*** Opening Exercise materials ***

/-- the weighted norm of the (1.58) source: `|F|₍₋₃₎ ≤ |J|₍₋₃₎ + κ|A|₍₋₁₎ + |Q*aQA|₍₋₃₎` (triangle inequality + the curvature bound).
[cite: Balaban1985RegularSpaces, (1.59) p.86; Balaban1985BackgroundPropagators, (3.69) p.404] -/
theorem wNormBY_source_le
    (hcurv : ∀ A : FBondY i → 𝔸, wNormBY i (-3) (coCurlY i U (jordanY i U (curlY i U A) - curlY i U A) + curv2Y i U A) ≤
      κ * wNormBY i (-1) A)
    (A : FBondY i → 𝔸) :
    wNormBY i (-3) (coCurlY i U (curlY i U A) + (coCurlY i U (jordanY i U (curlY i U A) - curlY i U A) + curv2Y i U A) +
        QsY i parB U (aY i (QY i parB U A))) ≤
      wNormBY i (-3) (coCurlY i U (curlY i U A)) + κ * wNormBY i (-1) A + wNormBY i (-3) (QsY i parB U (aY i (QY i parB U A))) := by
  have h := wNormBY_add_add_le i (-3) (coCurlY i U (curlY i U A))
    (coCurlY i U (jordanY i U (curlY i U A) - curlY i U A) + curv2Y i U A) (QsY i parB U (aY i (QY i parB U A)))
  linarith [hcurv A]

/-- ★ **(1.59) FIRST MEMBER AFTER THE BOOTSTRAP (1.60)**: for `A` in the Landau gauge of `U`, `Δ_a(U)` a unit, the (3.47)_{γ=−3} bound `|G(U)F|₍₋₁₎ ≤ B₀|F|₍₋₃₎`
and the (3.69)-shape bound `|Δ′(U)A|₍₋₃₎ ≤ κ|A|₍₋₁₎` with `2B₀κ ≤ 1`:  `|A|₍₋₁₎ ≤ 2B₀(|D*_U D_U A|₍₋₃₎ + |Q*(U)aQ(U)A|₍₋₃₎)`.
[cite: Balaban1985RegularSpaces, (1.59)–(1.60) p.86, Prop. 3 p.87; Balaban1985BackgroundPropagators, Thm 3.3 p.399, (3.47) p.398, (3.69) p.404] -/
theorem wNormBY_neg_one_le (hB₀ : 0 ≤ B₀) (hθ : 2 * B₀ * κ ≤ 1) (hU : IsUnit (deltaAY i parS parB Gp U))
    (hG0 : ∀ F : FBondY i → 𝔸, wNormBY i (-1) (GAY i parS parB Gp U F) ≤ B₀ * wNormBY i (-3) F)
    (hcurv : ∀ A : FBondY i → 𝔸, wNormBY i (-3) (coCurlY i U (jordanY i U (curlY i U A) - curlY i U A) + curv2Y i U A) ≤
      κ * wNormBY i (-1) A)
    {A : FBondY i → 𝔸} (hLan : RY i parS Gp U (divY i U A) = 0) :
    wNormBY i (-1) A ≤
      2 * B₀ * (wNormBY i (-3) (coCurlY i U (curlY i U A)) + wNormBY i (-3) (QsY i parB U (aY i (QY i parB U A)))) := by
  set x := wNormBY i (-1) A with hx
  set S := wNormBY i (-3) (coCurlY i U (curlY i U A)) + wNormBY i (-3) (QsY i parB U (aY i (QY i parB U A))) with hS
  have hx0 : 0 ≤ x := wNormBY_nonneg i _ _
  have hS0 : 0 ≤ S := add_nonneg (wNormBY_nonneg i _ _) (wNormBY_nonneg i _ _)
  have hA := eq158_source i parS parB Gp U hU hLan
  have h1 : x ≤ B₀ * (S + κ * x) := by
    have h := hG0 (coCurlY i U (curlY i U A) + (coCurlY i U (jordanY i U (curlY i U A) - curlY i U A) + curv2Y i U A) +
      QsY i parB U (aY i (QY i parB U A)))
    rw [← hA] at h
    have h2 := wNormBY_source_le i parB U hcurv A
    calc x ≤ B₀ * wNormBY i (-3) (coCurlY i U (curlY i U A) +
          (coCurlY i U (jordanY i U (curlY i U A) - curlY i U A) + curv2Y i U A) + QsY i parB U (aY i (QY i parB U A))) := h
      _ ≤ B₀ * (S + κ * x) := by
          refine mul_le_mul_of_nonneg_left ?_ hB₀
          linarith
  have h3 : B₀ * κ * x ≤ x / 2 := by
    have : B₀ * κ ≤ 1 / 2 := by linarith
    calc B₀ * κ * x ≤ 1 / 2 * x := mul_le_mul_of_nonneg_right this hx0
      _ = x / 2 := by ring
  nlinarith

/-- ★ **(1.59) SECOND MEMBER** (every direction `ν`): under the same hypotheses plus `|∇_{U,ν}G(U)F|₍₋₂₎ ≤ B₀|F|₍₋₃₎`:
`|∇_{U,ν}A|₍₋₂₎ ≤ 2B₀(|D*_U D_U A|₍₋₃₎ + |Q*(U)aQ(U)A|₍₋₃₎)`. [cite: Balaban1985RegularSpaces, (1.59)–(1.60) p.86; Balaban1985BackgroundPropagators, (3.47) p.398, Thm 3.3 p.399] -/
theorem wNormBY_cdB_le (hB₀ : 0 ≤ B₀) (hκ : 0 ≤ κ) (hθ : 2 * B₀ * κ ≤ 1) (hU : IsUnit (deltaAY i parS parB Gp U))
    (hG0 : ∀ F : FBondY i → 𝔸, wNormBY i (-1) (GAY i parS parB Gp U F) ≤ B₀ * wNormBY i (-3) F)
    (hG1 : ∀ (F : FBondY i → 𝔸) (ν : Fin (d + 1)), wNormBY i (-2) (cdB i U ν (GAY i parS parB Gp U F)) ≤ B₀ * wNormBY i (-3) F)
    (hcurv : ∀ A : FBondY i → 𝔸, wNormBY i (-3) (coCurlY i U (jordanY i U (curlY i U A) - curlY i U A) + curv2Y i U A) ≤
      κ * wNormBY i (-1) A)
    {A : FBondY i → 𝔸} (hLan : RY i parS Gp U (divY i U A) = 0) (ν : Fin (d + 1)) :
    wNormBY i (-2) (cdB i U ν A) ≤
      2 * B₀ * (wNormBY i (-3) (coCurlY i U (curlY i U A)) + wNormBY i (-3) (QsY i parB U (aY i (QY i parB U A)))) := by
  set x := wNormBY i (-1) A with hx
  set S := wNormBY i (-3) (coCurlY i U (curlY i U A)) + wNormBY i (-3) (QsY i parB U (aY i (QY i parB U A))) with hS
  have hS0 : 0 ≤ S := add_nonneg (wNormBY_nonneg i _ _) (wNormBY_nonneg i _ _)
  have hxle : x ≤ 2 * B₀ * S := wNormBY_neg_one_le i parS parB Gp U hB₀ hθ hU hG0 hcurv hLan
  have hA := eq158_source i parS parB Gp U hU hLan
  have h := hG1 (coCurlY i U (curlY i U A) + (coCurlY i U (jordanY i U (curlY i U A) - curlY i U A) + curv2Y i U A) +
    QsY i parB U (aY i (QY i parB U A))) ν
  rw [← hA] at h
  have h2 := wNormBY_source_le i parB U hcurv A
  have h4 : wNormBY i (-2) (cdB i U ν A) ≤ B₀ * (S + κ * x) := by
    refine h.trans (mul_le_mul_of_nonneg_left ?_ hB₀)
    linarith
  have h5 : B₀ * (S + κ * x) ≤ 2 * B₀ * S := by
    have hk : κ * x ≤ κ * (2 * B₀ * S) := mul_le_mul_of_nonneg_left hxle hκ
    have : B₀ * (κ * (2 * B₀ * S)) = (2 * B₀ * κ) * (B₀ * S) := by ring
    nlinarith [mul_nonneg hB₀ hS0]
  exact h4.trans h5

/-- ★ **(1.59) FOURTH MEMBER**: under the same hypotheses plus `|Δ_U G(U)F|₍₋₃₎ ≤ B₀|F|₍₋₃₎`:
`|Δ_U A|₍₋₃₎ ≤ 2B₀(|D*_U D_U A|₍₋₃₎ + |Q*(U)aQ(U)A|₍₋₃₎)`. [cite: Balaban1985RegularSpaces, (1.59)–(1.60) p.86; Balaban1985BackgroundPropagators, (3.47) p.398, Thm 3.3 p.399] -/
theorem wNormBY_lapB_le (hB₀ : 0 ≤ B₀) (hκ : 0 ≤ κ) (hθ : 2 * B₀ * κ ≤ 1) (hU : IsUnit (deltaAY i parS parB Gp U))
    (hG0 : ∀ F : FBondY i → 𝔸, wNormBY i (-1) (GAY i parS parB Gp U F) ≤ B₀ * wNormBY i (-3) F)
    (hG3 : ∀ F : FBondY i → 𝔸, wNormBY i (-3) (lapB i U (GAY i parS parB Gp U F)) ≤ B₀ * wNormBY i (-3) F)
    (hcurv : ∀ A : FBondY i → 𝔸, wNormBY i (-3) (coCurlY i U (jordanY i U (curlY i U A) - curlY i U A) + curv2Y i U A) ≤
      κ * wNormBY i (-1) A)
    {A : FBondY i → 𝔸} (hLan : RY i parS Gp U (divY i U A) = 0) :
    wNormBY i (-3) (lapB i U A) ≤
      2 * B₀ * (wNormBY i (-3) (coCurlY i U (curlY i U A)) + wNormBY i (-3) (QsY i parB U (aY i (QY i parB U A)))) := by
  set x := wNormBY i (-1) A with hx
  set S := wNormBY i (-3) (coCurlY i U (curlY i U A)) + wNormBY i (-3) (QsY i parB U (aY i (QY i parB U A))) with hS
  have hS0 : 0 ≤ S := add_nonneg (wNormBY_nonneg i _ _) (wNormBY_nonneg i _ _)
  have hxle : x ≤ 2 * B₀ * S := wNormBY_neg_one_le i parS parB Gp U hB₀ hθ hU hG0 hcurv hLan
  have hA := eq158_source i parS parB Gp U hU hLan
  have h := hG3 (coCurlY i U (curlY i U A) + (coCurlY i U (jordanY i U (curlY i U A) - curlY i U A) + curv2Y i U A) +
    QsY i parB U (aY i (QY i parB U A)))
  rw [← hA] at h
  have h2 := wNormBY_source_le i parB U hcurv A
  have h4 : wNormBY i (-3) (lapB i U A) ≤ B₀ * (S + κ * x) := by
    refine h.trans (mul_le_mul_of_nonneg_left ?_ hB₀)
    linarith
  have h5 : B₀ * (S + κ * x) ≤ 2 * B₀ * S := by
    have hk : κ * x ≤ κ * (2 * B₀ * S) := mul_le_mul_of_nonneg_left hxle hκ
    have : B₀ * (κ * (2 * B₀ * S)) = (2 * B₀ * κ) * (B₀ * S) := by ring
    nlinarith [mul_nonneg hB₀ hS0]
  exact h4.trans h5
/-!
# Crux `FluxClosure` (stmt-AtomisticToContinuum-9902, route BoxDissipativeWeakStrong), line `registered`:
# the box-level exponential moment of the summed absolute K-integrand (sub-goal H1a2 of the entropy line for stub K)

Support file (`--supports stmt-AtomisticToContinuum-9902`) for the crux
`Summit.AtomisticToContinuum.HydrodynamicLimit.Theses.BoxDissipativeWeakStrong.FluxClosure`: the registered sub-goal
H1a2 `box_lintegral_exp_kinEntry_le` of the entropy line for the kinetic stub K (relative-entropy local Gibbsianity ⇒
kinetic isotropy of the box peculiar velocity covariances, through the entropy inequality, which consumes a speed-`n`
exponential moment of `n Σᵢⱼ |Aᵢⱼ|`, `A = Ŝ - m̂⊗m̂/ρ̂ - ρ̂θ̂𝟙` the traceless box peculiar velocity covariance of the
`χ`-weighted box fields). GIVEN THE POSITIONS `q` the velocities of a local Gibbs law are independent Maxwellians
`velMeasure u₀ θ₀ q = ⊗ₐ N(u₀(qₐ), θ₀(qₐ)𝟙)`; from the ONE-SITE exponential moment of the shifted-reference centred
quadratic (sub-goal H1a1, the HYPOTHESIS here) the file proves, for `0 ≤ χ ≤ C_χ`, `s C_χ ≤ γ₀` and a reference
`(ū, θ')` with `‖u₀ y - ū‖ ≤ δu ≤ 1`, `|θ₀ y - θ'| ≤ δθ` wherever `χ y ≠ 0` (`#supp = #{a : χ(qₐ) ≠ 0}`):
`∫ exp(s n Σᵢⱼ |Aᵢⱼ(zipConfig (q, v), χ)|) dv ≤ C exp(#supp · (C (sC_χ)² + sC_χ · C (δθ + δu²)))`. Steps: (1) pointwise,
the traceless bound `FluxClosureEq.E6.kinStatic_abs_kinEntry_le` at `(ū, θ')` times `n`, summed over the nine pairs:
`s n Σᵢⱼ|Aᵢⱼ| ≤ Σᵢⱼ 4s|Yᵢⱼ| + Σₖ 12 s Dₖ²/Σₐχ(qₐ)`, `Yᵢⱼ = Σₐ χ(qₐ)((vₐ - ū)ᵢ(vₐ - ū)ⱼ - θ'δᵢⱼ)`, `Dₖ = Σₐ χ(qₐ)(vₐ - ū)ₖ`;
(2) Jensen for `exp` over these twelve terms; (3) `exp(τ Yᵢⱼ)` is a product over the particles: Tonelli and the
one-site bound at `t = τ χ(qₐ)` give `≤ exp(#supp (C₁ (τC_χ)² + τ C_χ (δθ + δu²)))`, then `e^{|y|} ≤ eʸ + e^{-y}`;
(4) `Dₖ =` centred `Fₖ` + bias `|βₖ| ≤ δu Σχ`, `βₖ²/Σχ ≤ #supp C_χ δu²`, and `Fₖ²/Σχ = (Σₐ cₐ(vₐₖ - u₀(qₐ)ₖ))²` with
`Σ cₐ² ≤ C_χ`, whose `χ²`-type moment is the landed Gc bound `velMeasure_lintegral_exp_sqSum_le`.
Constants: `C = 2304 (C₁ + 1)`, `γ₀ = min (γ₁/48) (1/(1152 θ_M))` from the one-site constants `(C₁, γ₁)` at `θ_M`.

No definitions, no new facts. References: H.-T. Yau, Lett. Math. Phys. 22 (1991) 63–80 (relative entropy method:
exponential moments under local Gibbs states feed the entropy inequality); C. Kipnis, C. Landim, *Scaling Limits of
Interacting Particle Systems* (1999), Appendix 1 §8; H. Spohn, *Large Scale Dynamics of Interacting Particles* (1991),
Part I §2.3 (local equilibrium states: Maxwellian velocities given the positions).
-/

noncomputable section
import Summits.CriticalPhenomena.Ising3D.Control2DPolyCertAuto
import Summits.CriticalPhenomena.Ising3D.Control2DL11BoxITable
import Summits.CriticalPhenomena.Ising3D.Control2DL11BoxIData3
import Summits.CriticalPhenomena.Ising3D.Control2DUZn55c00a
import Summits.CriticalPhenomena.Ising3D.Control2DUZn55c00b
import Summits.CriticalPhenomena.Ising3D.Control2DUZn55c00c
import Summits.CriticalPhenomena.Ising3D.Control2DUZn55c00d
import HarnessLib

/-!
# Kernel replay of the RB-2 certificate `j110211_functional_deriv2d_L11_E032_sig1o8_box0.89-0.9.json` (Λ = 11, E₀ = 32): Δ_ε ∉ [89/100, 9/10] at Δ_σ = 1/8 under A2D′: cell data, spins 0
(cell `pub-ising3x`, seat controls-1 gen 16; KERNEL PATH for the 2D γ-certificates, Λ = 11 — CONTROL-ONLY)

HONEST FRAMING: lottery ticket; floor = tightest certified 3D Ising CFT bounds; no exact-solution
claim without a proof. CONTROL-ONLY (`d = 2`, `Δ_σ = 1/8`; axiom set A2D′).

Split layout (controls-1 g15): each spin's cell polynomial `cellPolyZ wtboxI slL11 11 ℓ Nd` is assembled in the kernel
from the table-independent one-sided literals `uZ Nd c k` (library files `Control2DUZn*`, `Control2DGammaL7U0n*e1005`)
into a literal `phat…` (`simp only` + `decide +kernel`); every Bernstein leaf `bernAuto phat q a L = true` (coefficients
computed in the kernel, `Control2DPolyCertAuto`) is its own kernel decision. This file is data + kernel decisions only; the cell theorems proper are assembled in `Control2DL11BoxICells`.
All integers come from the seat's exact mirror (HOME/code/controls/kp3: kmirror.py / gen_cert.py, cross-checked against
the independent rational twin twin.py) and are only CHECKED here. No facts, standard axioms only.
-/

namespace Summit.CriticalPhenomena.Ising3D.Control2D

open Literature.MathematicalPhysics.QuantumFieldTheory.ConformalBootstrap3D

set_option maxHeartbeats 0 in
set_option maxRecDepth 200000 in
/-- **Kernel check of spin 0, leaf 8** (`y ∈ [17/2, 32/2]`, range C0; Bernstein coefficients of the coefficients truncated by `10^340`, computed in the kernel). [folklore] -/
theorem cellChk_boxI_s0l8 : bernAuto (ptrunc phatboxIs0 340) 2 17 15 = true := by
  decide +kernel

end Summit.CriticalPhenomena.Ising3D.Control2D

*** Closing Exercise materials ***

Taking the entries above, print exactly the lines starting at the line with "import Summits.CriticalPhenomena.Ising3D.Control2DUZn55c00c" and ending at the line with "into a literal", both included.

Answer to this task:
import Summits.CriticalPhenomena.Ising3D.Control2DUZn55c00c
import Summits.CriticalPhenomena.Ising3D.Control2DUZn55c00d
import HarnessLib

/-!
# Kernel replay of the RB-2 certificate `j110211_functional_deriv2d_L11_E032_sig1o8_box0.89-0.9.json` (Λ = 11, E₀ = 32): Δ_ε ∉ [89/100, 9/10] at Δ_σ = 1/8 under A2D′: cell data, spins 0
(cell `pub-ising3x`, seat controls-1 gen 16; KERNEL PATH for the 2D γ-certificates, Λ = 11 — CONTROL-ONLY)

HONEST FRAMING: lottery ticket; floor = tightest certified 3D Ising CFT bounds; no exact-solution
claim without a proof. CONTROL-ONLY (`d = 2`, `Δ_σ = 1/8`; axiom set A2D′).

Split layout (controls-1 g15): each spin's cell polynomial `cellPolyZ wtboxI slL11 11 ℓ Nd` is assembled in the kernel
from the table-independent one-sided literals `uZ Nd c k` (library files `Control2DUZn*`, `Control2DGammaL7U0n*e1005`)
into a literal `phat…` (`simp only` + `decide +kernel`); every Bernstein leaf `bernAuto phat q a L = true` (coefficients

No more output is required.